_Work task_
Both the line with "(MV Corollary 11.8): PROVED.** Discharges" and the line with "MV §6.1 and" in the records below must appear in the output, along with every line between them, exactly and with nothing added.

::: Information given :::

import Literature.NumberTheory.LFunctions.KadiriDirichletExceptionalZero
import Literature.NumberTheory.LFunctions.LandauPageRealZeros
import Literature.NumberTheory.LFunctions.ZetaZeroFreeRegion
import HarnessLib

/-!
# Kadiri's "at most one exceptional zero modulo `q`" (∃-constant form): PROVED

Topic `Literature/NumberTheory/LFunctions`. Everything in this file is PROVED (theorems only); it
DISCHARGES the named fact `Literature.NumberTheory.LFunctions.Kadiri2018.dirichlet_atMostOneZero`
of `KadiriDirichletExceptionalZero.lean` (statement file untouched):

> there is an absolute `R₀ ≥ 1` such that for every modulus `q ≥ 3`, among ALL Dirichlet
> characters `χ` mod `q` and all `s ≠ 1` with `Re s ≥ 1 − 1/(R₀ log max(q, q|Im s|))`, the
> product `∏_χ L(s, χ)` has at most one zero (as a pair `(χ, s)`); it is real and belongs to a
> real non-principal character.

This is the classical Landau–Page theorem (Montgomery–Vaughan, *Multiplicative Number Theory I*,
Theorem 11.3 with its Case 4, Theorem 11.7 and Corollary 11.8; Davenport ch. 14), of which the
printed sources of the fact (Kadiri, arXiv:math/0510570 Thm 1.1, `R₀ = 6.3970`; McCurley, J. Number
Theory 19 (1984) Thm 1, `R = 9.645908801`) are EXPLICIT versions. The fact quantifies `R₀`
existentially, so the inexplicit classical theorem suffices, and every ingredient of the classical
theorem is already PROVED in the tree:

* `Literature.NumberTheory.LFunctions.DirichletZFR.exists_zeroFree` (MV Thm 11.3, Cases 1–3,
  `DirichletLFunctionZeroFreeRegion.lean`): for `χ ≠ χ₀` a zero with
  `Re ρ > 1 − c/(log q + log(|Im ρ| + 4))` is real and `χ` is quadratic;
* `Literature.NumberTheory.LFunctions.DirichletZFR.exists_min_realZeros_le` (MV Thm 11.3, Case 4,
  `LandauPageRealZeros.lean`): two distinct real zeros of one `L(s, χ)`, `χ ≠ χ₀`, have
  `min ≤ 1 − c/(log q + log 4)`;
* `Literature.NumberTheory.LFunctions.DirichletZFR.exists_landau_sameLevel_min_le` (MV Thm 11.7 /
  Cor 11.8, Landau 1918, ibid.): real zeros of two distinct quadratic `χ₁ ≠ χ₂` mod `q` have
  `min ≤ 1 − c/(log q + log 4)`;
* `Literature.NumberTheory.LFunctions.ClassicalZFRData.zeroFree` applied to
  `Literature.NumberTheory.LFunctions.classicalZFRData_riemannZeta` (de la Vallée-Poussin, MV
  Thm 6.6, `ZetaZeroFreeRegion.lean`): `ζ₁(s) = (s − 1)ζ(s) ≠ 0` for `σ > 1/2`,
  `σ > 1 − c/log(|t| + 4)` — this handles the PRINCIPAL character, whose `L`-function is
  `ζ(s) ∏_{p ∣ q} (1 − p^{−s})` (Mathlib `DirichletCharacter.LFunctionTrivChar_eq_mul_riemannZeta`);
  the Euler factors vanish only on `Re s = 0`.

The only new work is the change of frame between Kadiri's `log max(q, q|t|)` and the tree's
`log q + log(|t| + 4)`: for `q ≥ 3`, `log q + log(|t| + 4) ≤ (5/2) log max(q, q|t|)`
(`Kadiri2018.ell_le_mul_log_max`; `|t| + 4 ≤ 5 max(1, |t|)` and `log 5 ≤ (3/2) log 3`), so that
`Re s ≥ 1 − 1/(R₀ log max(q, q|t|))` implies `1 − Re s ≤ (5/2)/(R₀ (log q + log(|t| + 4)))`, which
is `< c/(log q + log(|t|+4))` as soon as `R₀ ≥ 3/c`. We take
`R₀ = 6 + 3/c₁ + 3/c₄ + 3/c₇ + 3/c₀` for the four absolute constants above.

No new definition, no new named fact (D-0026: net debt −1). The conditional derivation from the
explicit FACT `McCurley1984_theorem1` (`Kadiri2018.dirichlet_atMostOneZero_of_mccurley`,
`ZeroFreeRegionUpTo.lean`) is superseded but untouched.

## References

* H. L. Montgomery, R. C. Vaughan, *Multiplicative Number Theory I. Classical Theory*, Cambridge
  Stud. Adv. Math. 97 (2007), §6.1 Theorem 6.6; §11.1 Theorem 11.3; §11.2 Theorem 11.7,
  Corollary 11.8 (`MontgomeryVaughan2007`).
* H. Kadiri, *An explicit zero-free region for the Dirichlet L-functions*, arXiv:math/0510570,
  Thm 1.1; *Explicit zero-free regions for Dirichlet L-functions*, Mathematika 64 (2018) 445–474
  (`Kadiri2018`).
* K. S. McCurley, *Explicit zero-free regions for Dirichlet L-functions*, J. Number Theory 19
  (1984) 7–32, Theorem 1 (`McCurley1984ZFR`).
-/

noncomputable section

open Complex

namespace Literature.NumberTheory.LFunctions.Kadiri2018

/-! ## Change of frame: `log max(q, q|t|)` versus `log q + log(|t| + 4)` -/

/-- `max(q, q|t|) = q · max(1, |t|)` for `q ≥ 0`. [folklore] -/
private theorem max_eq_mul_max {q : ℝ} (hq : 0 ≤ q) (t : ℝ) :
    max q (q * |t|) = q * max 1 |t| := by
  rcases le_total 1 |t| with h | h
  · rw [max_eq_right h, max_eq_right]
    simpa using mul_le_mul_of_nonneg_left h hq
  · rw [max_eq_left h, max_eq_left]
    · ring
    · simpa using mul_le_mul_of_nonneg_left h hq

/-- `log 5 ≤ (3/2) log 3` (`25 ≤ 27`). [folklore] -/
private theorem log_five_le : Real.log 5 ≤ 3 / 2 * Real.log 3 := by
  have h25 : Real.log 25 ≤ Real.log 27 := Real.log_le_log (by norm_num) (by norm_num)
  have h1 : Real.log 25 = 2 * Real.log 5 := by
    rw [show (25 : ℝ) = 5 ^ 2 by norm_num, Real.log_pow]; norm_num
  have h2 : Real.log 27 = 3 * Real.log 3 := by
    rw [show (27 : ℝ) = 3 ^ 3 by norm_num, Real.log_pow]; norm_num
  linarith

/-- **Change of frame.** For `q ≥ 3` and real `t`,
`log q + log(|t| + 4) ≤ (5/2) · log max(q, q|t|)`. Indeed `max(q, q|t|) = q·m` with
`m = max(1, |t|)`, `|t| + 4 ≤ 5m`, and `log 5 ≤ (3/2) log 3 ≤ (3/2) log q`. [folklore] -/
private theorem ell_le_mul_log_max {q : ℕ} (hq : 3 ≤ q) (t : ℝ) :
    Real.log q + Real.log (|t| + 4) ≤ 5 / 2 * Real.log (max (q : ℝ) ((q : ℝ) * |t|)) := by
  have hq3 : (3 : ℝ) ≤ (q : ℝ) := by exact_mod_cast hq
  have hq0 : (0 : ℝ) < (q : ℝ) := by linarith
  set m : ℝ := max 1 |t| with hm
  have hm1 : 1 ≤ m := le_max_left _ _
  have hm0 : 0 < m := by linarith
  have htm : |t| ≤ m := le_max_right _ _
  have hmax : max (q : ℝ) ((q : ℝ) * |t|) = q * m := max_eq_mul_max hq0.le t
  rw [hmax, Real.log_mul hq0.ne' hm0.ne']
  have hlogm : 0 ≤ Real.log m := Real.log_nonneg hm1
  have h4 : Real.log (|t| + 4) ≤ Real.log 5 + Real.log m := by
    rw [← Real.log_mul (by norm_num) hm0.ne']
    exact Real.log_le_log (by positivity) (by linarith)
  have hlog3 : Real.log 3 ≤ Real.log q := Real.log_le_log (by norm_num) hq3
  have h5 := log_five_le
  have hlog3pos : 0 < Real.log 3 := Real.log_pos (by norm_num)
  nlinarith

/-- Positivity of the tree's frame `ℒ = log q + log(|t| + 4) ≥ log 4 > 1`. [folklore] -/
private theorem one_lt_ell (q : ℕ) (t : ℝ) : 1 < Real.log q + Real.log (|t| + 4) := by
  have hq : 0 ≤ Real.log (q : ℝ) := Real.log_natCast_nonneg q
  have h4 : Real.log 4 ≤ Real.log (|t| + 4) :=
    Real.log_le_log (by norm_num) (by linarith [abs_nonneg t])
  have hlog4 : 1 < Real.log 4 := by
    have h := Real.exp_one_lt_d9
    rw [Real.lt_log_iff_exp_lt (by norm_num)]
    linarith
  linarith

/-- **Kadiri's region inside the tree's frame.** If `R₀ > 0`, `q ≥ 3` and
`Re s ≥ 1 − 1/(R₀ log max(q, q|Im s|))` (`Kadiri2018.InRegion R₀ q s`), then
`1 − Re s ≤ (5/2) / (R₀ · (log q + log(|Im s| + 4)))`. [folklore] -/
private theorem one_sub_re_le_of_inRegion {R₀ : ℝ} (hR : 0 < R₀) {q : ℕ} (hq : 3 ≤ q) {s : ℂ}
    (h : InRegion R₀ q s) :
    1 - s.re ≤ (5 / 2) / (R₀ * (Real.log q + Real.log (|s.im| + 4))) := by
  have hM : 1 < Real.log (max (q : ℝ) ((q : ℝ) * |s.im|)) := by
    simpa using one_lt_mul_log (le_refl (1 : ℝ)) hq s
  have hℒ : 1 < Real.log q + Real.log (|s.im| + 4) := one_lt_ell q s.im
  have hframe := ell_le_mul_log_max hq s.im
  unfold InRegion at h
  have h1 : 1 - s.re ≤ 1 / (R₀ * Real.log (max (q : ℝ) ((q : ℝ) * |s.im|))) := by linarith
  have h2 : 1 / (R₀ * Real.log (max (q : ℝ) ((q : ℝ) * |s.im|))) ≤
      (5 / 2) / (R₀ * (Real.log q + Real.log (|s.im| + 4))) := by
    rw [div_le_div_iff₀ (by positivity) (by positivity)]
    nlinarith
  exact h1.trans h2

/-- A crude consequence: in Kadiri's region with `R₀ ≥ 6` and `q ≥ 3` one has `Re s > 5/6`
(`log max(q, q|t|) ≥ log 3 > 1`). [folklore] -/
private theorem re_gt_of_inRegion {R₀ : ℝ} (hR : 6 ≤ R₀) {q : ℕ} (hq : 3 ≤ q) {s : ℂ}
    (h : InRegion R₀ q s) : 5 / 6 < s.re := by
  have hR0 : 0 < R₀ := by linarith
  have hM : 1 < Real.log (max (q : ℝ) ((q : ℝ) * |s.im|)) := by
    simpa using one_lt_mul_log (le_refl (1 : ℝ)) hq s
  unfold InRegion at h
  have h6 : 6 < R₀ * Real.log (max (q : ℝ) ((q : ℝ) * |s.im|)) := by nlinarith
  have : 1 / (R₀ * Real.log (max (q : ℝ) ((q : ℝ) * |s.im|))) < 1 / 6 := by
    rw [div_lt_div_iff₀ (by positivity) (by norm_num)]
    linarith
  linarith

/-- The comparison of constants: if `0 < c`, `3/c ≤ R₀`, `ℒ > 0` and
`1 − σ ≤ (5/2)/(R₀ ℒ)`, then `1 − c/ℒ < σ`. [folklore] -/
private theorem region_of_le {c R₀ ℒ σ : ℝ} (hc : 0 < c) (hR : 3 / c ≤ R₀) (hℒ : 0 < ℒ)
    (h : 1 - σ ≤ (5 / 2) / (R₀ * ℒ)) : 1 - c / ℒ < σ := by
  have h3c : 0 < 3 / c := by positivity
  have hR0 : 0 < R₀ := lt_of_lt_of_le h3c hR
  have hcR : 3 ≤ c * R₀ := by
    have : c * (3 / c) = 3 := by field_simp
    nlinarith
  have hlt : (5 / 2) / (R₀ * ℒ) < c / ℒ := by
    rw [div_lt_div_iff₀ (by positivity) hℒ]
    nlinarith
  linarith

/-! ## The principal character -/

/-- **No zero of the principal `L`-function near `1`.** For the principal character mod `q`,
`L(s, χ₀) = ζ(s) ∏_{p ∣ q}(1 − p^{−s})` (`s ≠ 1`); the Euler factors vanish only on `Re s = 0`,
and `ζ(s) ≠ 0` in `σ > 1/2`, `σ > 1 − c₀/log(|t| + 4)` by the classical zero-free region
(`ClassicalZFRData.zeroFree` for `ζ₁ = (s − 1)ζ(s)`). [cite: MontgomeryVaughan2007, Theorem 6.6] -/
theorem LFunction_one_ne_zero {c₀ : ℝ}
    (H₀ : ∀ s : ℂ, 1 - 1 / 2 < s.re → 1 - c₀ / Real.log (|s.im| + 4) < s.re → riemannZeta₁ s ≠ 0)
    {q : ℕ} [NeZero q] {s : ℂ} (hs1 : s ≠ 1) (hre : 1 / 2 < s.re)
    (hreg : 1 - c₀ / Real.log (|s.im| + 4) < s.re) :
    (1 : DirichletCharacter ℂ q).LFunction s ≠ 0 := by
  intro hL
  have h := DirichletCharacter.LFunctionTrivChar_eq_mul_riemannZeta (N := q) hs1
  rw [show DirichletCharacter.LFunctionTrivChar q s = (1 : DirichletCharacter ℂ q).LFunction s
    from rfl, hL] at h
  rcases mul_eq_zero.1 h.symm with hprod | hzeta
  · obtain ⟨p, hp, hp0⟩ := Finset.prod_eq_zero_iff.1 hprod
    have hpprime : p.Prime := Nat.prime_of_mem_primeFactors hp
    have hp2 : (2 : ℝ) ≤ (p : ℝ) := by exact_mod_cast hpprime.two_le
    have h1 : (p : ℂ) ^ (-s) = 1 := by linear_combination -hp0
    have hnorm : ‖(p : ℂ) ^ (-s)‖ = (p : ℝ) ^ (-s).re :=
      Complex.norm_natCast_cpow_of_pos hpprime.pos _
    rw [h1, norm_one, Complex.neg_re] at hnorm
    have hlt : (p : ℝ) ^ (-s.re) < 1 :=
      Real.rpow_lt_one_of_one_lt_of_neg (by linarith) (by linarith)
    linarith
  · have hz1 : riemannZeta₁ s = 0 := by
      have h' := riemannZeta_eq_inv_sub_mul hs1
      rw [hzeta] at h'
      have hne : (s - 1)⁻¹ ≠ 0 := inv_ne_zero (sub_ne_zero.2 hs1)
      rcases mul_eq_zero.1 h'.symm with h'' | h''
      · exact absurd h'' hne
      · exact h''
    exact H₀ s (by linarith) hreg hz1

/-! ## The discharge -/

/-- **Kadiri 2018 Thm 1.1 / McCurley 1984 Thm 1, ∃-constant form = the Landau–Page theorem
(MV Corollary 11.8): PROVED.** Discharges
`Literature.NumberTheory.LFunctions.Kadiri2018.dirichlet_atMostOneZero` from the tree's proved
MV §6.1 and §11.1–11.2 (`ClassicalZFRData.zeroFree` for `ζ`, `DirichletZFR.exists_zeroFree`,
`DirichletZFR.exists_min_realZeros_le`, `DirichletZFR.exists_landau_sameLevel_min_le`) with
`R₀ = 6 + 3/c₁ + 3/c₄ + 3/c₇ + 3/c₀`.
[cite: MontgomeryVaughan2007, Theorem 11.3, Theorem 11.7, Corollary 11.8]
[cite: Kadiri2018, Thm 1.1] [cite: McCurley1984ZFR, Theorem 1] -/
theorem dirichlet_atMostOneZero_holds : dirichlet_atMostOneZero := by
  obtain ⟨c₁, hc₁, H₁⟩ := DirichletZFR.exists_zeroFree
  obtain ⟨c₄, hc₄, H₄⟩ := DirichletZFR.exists_min_realZeros_le
  obtain ⟨c₇, hc₇, H₇⟩ := DirichletZFR.exists_landau_sameLevel_min_le
  obtain ⟨c₀, hc₀, H₀⟩ := classicalZFRData_riemannZeta.zeroFree
  set R₀ : ℝ := 6 + 3 / c₁ + 3 / c₄ + 3 / c₇ + 3 / c₀ with hR₀def
  have h₁ : 0 < 3 / c₁ := by positivity
  have h₄ : 0 < 3 / c₄ := by positivity
  have h₇ : 0 < 3 / c₇ := by positivity
  have h₀ : 0 < 3 / c₀ := by positivity
  have hR6 : 6 ≤ R₀ := by rw [hR₀def]; linarith
  have hR0 : 0 < R₀ := by linarith
  have hRc₁ : 3 / c₁ ≤ R₀ := by rw [hR₀def]; linarith
  have hRc₄ : 3 / c₄ ≤ R₀ := by rw [hR₀def]; linarith
  have hRc₇ : 3 / c₇ ≤ R₀ := by rw [hR₀def]; linarith
  have hRc₀ : 3 / c₀ ≤ R₀ := by rw [hR₀def]; linarith
  refine ⟨R₀, by linarith, ?_⟩
  intro q _ hq χ₁ χ₂ s₁ s₂ hs₁ hs₂ hr₁ hr₂ hz₁ hz₂
  -- STEP 1 (per zero): the character is quadratic and non-principal, the zero is real.
  have step : ∀ (χ : DirichletCharacter ℂ q) (s : ℂ), s ≠ 1 → InRegion R₀ q s →
      χ.LFunction s = 0 → χ ≠ 1 ∧ χ ^ 2 = 1 ∧ s.im = 0 := by
    intro χ s hs hr hz
    have hb := one_sub_re_le_of_inRegion hR0 hq hr
    have hℒ : 0 < Real.log q + Real.log (|s.im| + 4) := by linarith [one_lt_ell q s.im]
    have hre : 5 / 6 < s.re := re_gt_of_inRegion hR6 hq hr
    have hχ : χ ≠ 1 := by
      intro hχ1
      subst hχ1
      -- principal character: `ζ`'s zero-free region
      have hb' : 1 - s.re ≤ (5 / 2) / (R₀ * Real.log (|s.im| + 4)) := by
        refine hb.trans ?_
        have hq0 : 0 ≤ Real.log (q : ℝ) := Real.log_natCast_nonneg q
        have hl4 : 0 < Real.log (|s.im| + 4) := by
          have := Real.log_le_log (by norm_num : (0:ℝ) < 4)
            (by linarith [abs_nonneg s.im] : (4 : ℝ) ≤ |s.im| + 4)
          have h4 : 0 < Real.log 4 := Real.log_pos (by norm_num)
          linarith
        exact div_le_div_of_nonneg_left (by norm_num) (by positivity) (by nlinarith)
      have hl4 : 0 < Real.log (|s.im| + 4) := by
        have := Real.log_le_log (by norm_num : (0:ℝ) < 4)
          (by linarith [abs_nonneg s.im] : (4 : ℝ) ≤ |s.im| + 4)
        have h4 : 0 < Real.log 4 := Real.log_pos (by norm_num)
        linarith
      have hreg₀ : 1 - c₀ / Real.log (|s.im| + 4) < s.re := region_of_le hc₀ hRc₀ hl4 hb'
      exact LFunction_one_ne_zero H₀ hs (by linarith) hreg₀ hz
    have hreg₁ : 1 - c₁ / (Real.log q + Real.log (|s.im| + 4)) < s.re :=
      region_of_le hc₁ hRc₁ hℒ hb
    exact ⟨hχ, H₁ q χ hχ s hz hreg₁⟩
  obtain ⟨hχ₁, hq₁, him₁⟩ := step χ₁ s₁ hs₁ hr₁ hz₁
  obtain ⟨hχ₂, hq₂, him₂⟩ := step χ₂ s₂ hs₂ hr₂ hz₂
  -- the two zeros as real numbers
  set β₁ : ℝ := s₁.re with hβ₁
  set β₂ : ℝ := s₂.re with hβ₂
  have hsβ₁ : (β₁ : ℂ) = s₁ := Complex.ext (by simp [hβ₁]) (by simp [him₁])
  have hsβ₂ : (β₂ : ℂ) = s₂ := Complex.ext (by simp [hβ₂]) (by simp [him₂])
  have hzβ₁ : χ₁.LFunction (β₁ : ℂ) = 0 := by rw [hsβ₁]; exact hz₁
  have hzβ₂ : χ₂.LFunction (β₂ : ℂ) = 0 := by rw [hsβ₂]; exact hz₂
  -- both zeros lie to the right of `1 − c/(log q + log 4)` for `c = c₄, c₇`
  have hℒ4 : 0 < Real.log q + Real.log 4 := by
    have := one_lt_ell q 0
    rw [abs_zero, zero_add] at this
    linarith
  have hb₁ : 1 - β₁ ≤ (5 / 2) / (R₀ * (Real.log q + Real.log 4)) := by
    have := one_sub_re_le_of_inRegion hR0 hq hr₁
    rwa [him₁, abs_zero, zero_add] at this
  have hb₂ : 1 - β₂ ≤ (5 / 2) / (R₀ * (Real.log q + Real.log 4)) := by
    have := one_sub_re_le_of_inRegion hR0 hq hr₂
    rwa [him₂, abs_zero, zero_add] at this
  have hβ₁4 : 1 - c₄ / (Real.log q + Real.log 4) < β₁ := region_of_le hc₄ hRc₄ hℒ4 hb₁
  have hβ₂4 : 1 - c₄ / (Real.log q + Real.log 4) < β₂ := region_of_le hc₄ hRc₄ hℒ4 hb₂
  have hβ₁7 : 1 - c₇ / (Real.log q + Real.log 4) < β₁ := region_of_le hc₇ hRc₇ hℒ4 hb₁
  have hβ₂7 : 1 - c₇ / (Real.log q + Real.log 4) < β₂ := region_of_le hc₇ hRc₇ hℒ4 hb₂
  refine ⟨?_, him₁, hχ₁, hq₁⟩
  by_cases hχ : χ₁ = χ₂
  · subst hχ
    refine ⟨rfl, ?_⟩
    by_contra hne
    have hβne : β₁ ≠ β₂ := by
      intro h
      exact hne (by rw [← hsβ₁, ← hsβ₂, h])
    have hmin := H₄ q χ₁ hχ₁ β₁ β₂ hzβ₁ hzβ₂ hβne
    have : 1 - c₄ / (Real.log q + Real.log 4) < min β₁ β₂ := lt_min hβ₁4 hβ₂4
    linarith
  · exfalso
    have hmin := H₇ q χ₁ χ₂ hχ₁ hχ₂ hq₁ hq₂ hχ β₁ β₂ hzβ₁ hzβ₂
    have : 1 - c₇ / (Real.log q + Real.log 4) < min β₁ β₂ := lt_min hβ₁7 hβ₂7
    linarith

end Literature.NumberTheory.LFunctions.Kadiri2018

:::

_Exercise response_
(MV Corollary 11.8): PROVED.** Discharges
`Literature.NumberTheory.LFunctions.Kadiri2018.dirichlet_atMostOneZero` from the tree's proved
MV §6.1 and §11.1–11.2 (`ClassicalZFRData.zeroFree` for `ζ`, `DirichletZFR.exists_zeroFree`,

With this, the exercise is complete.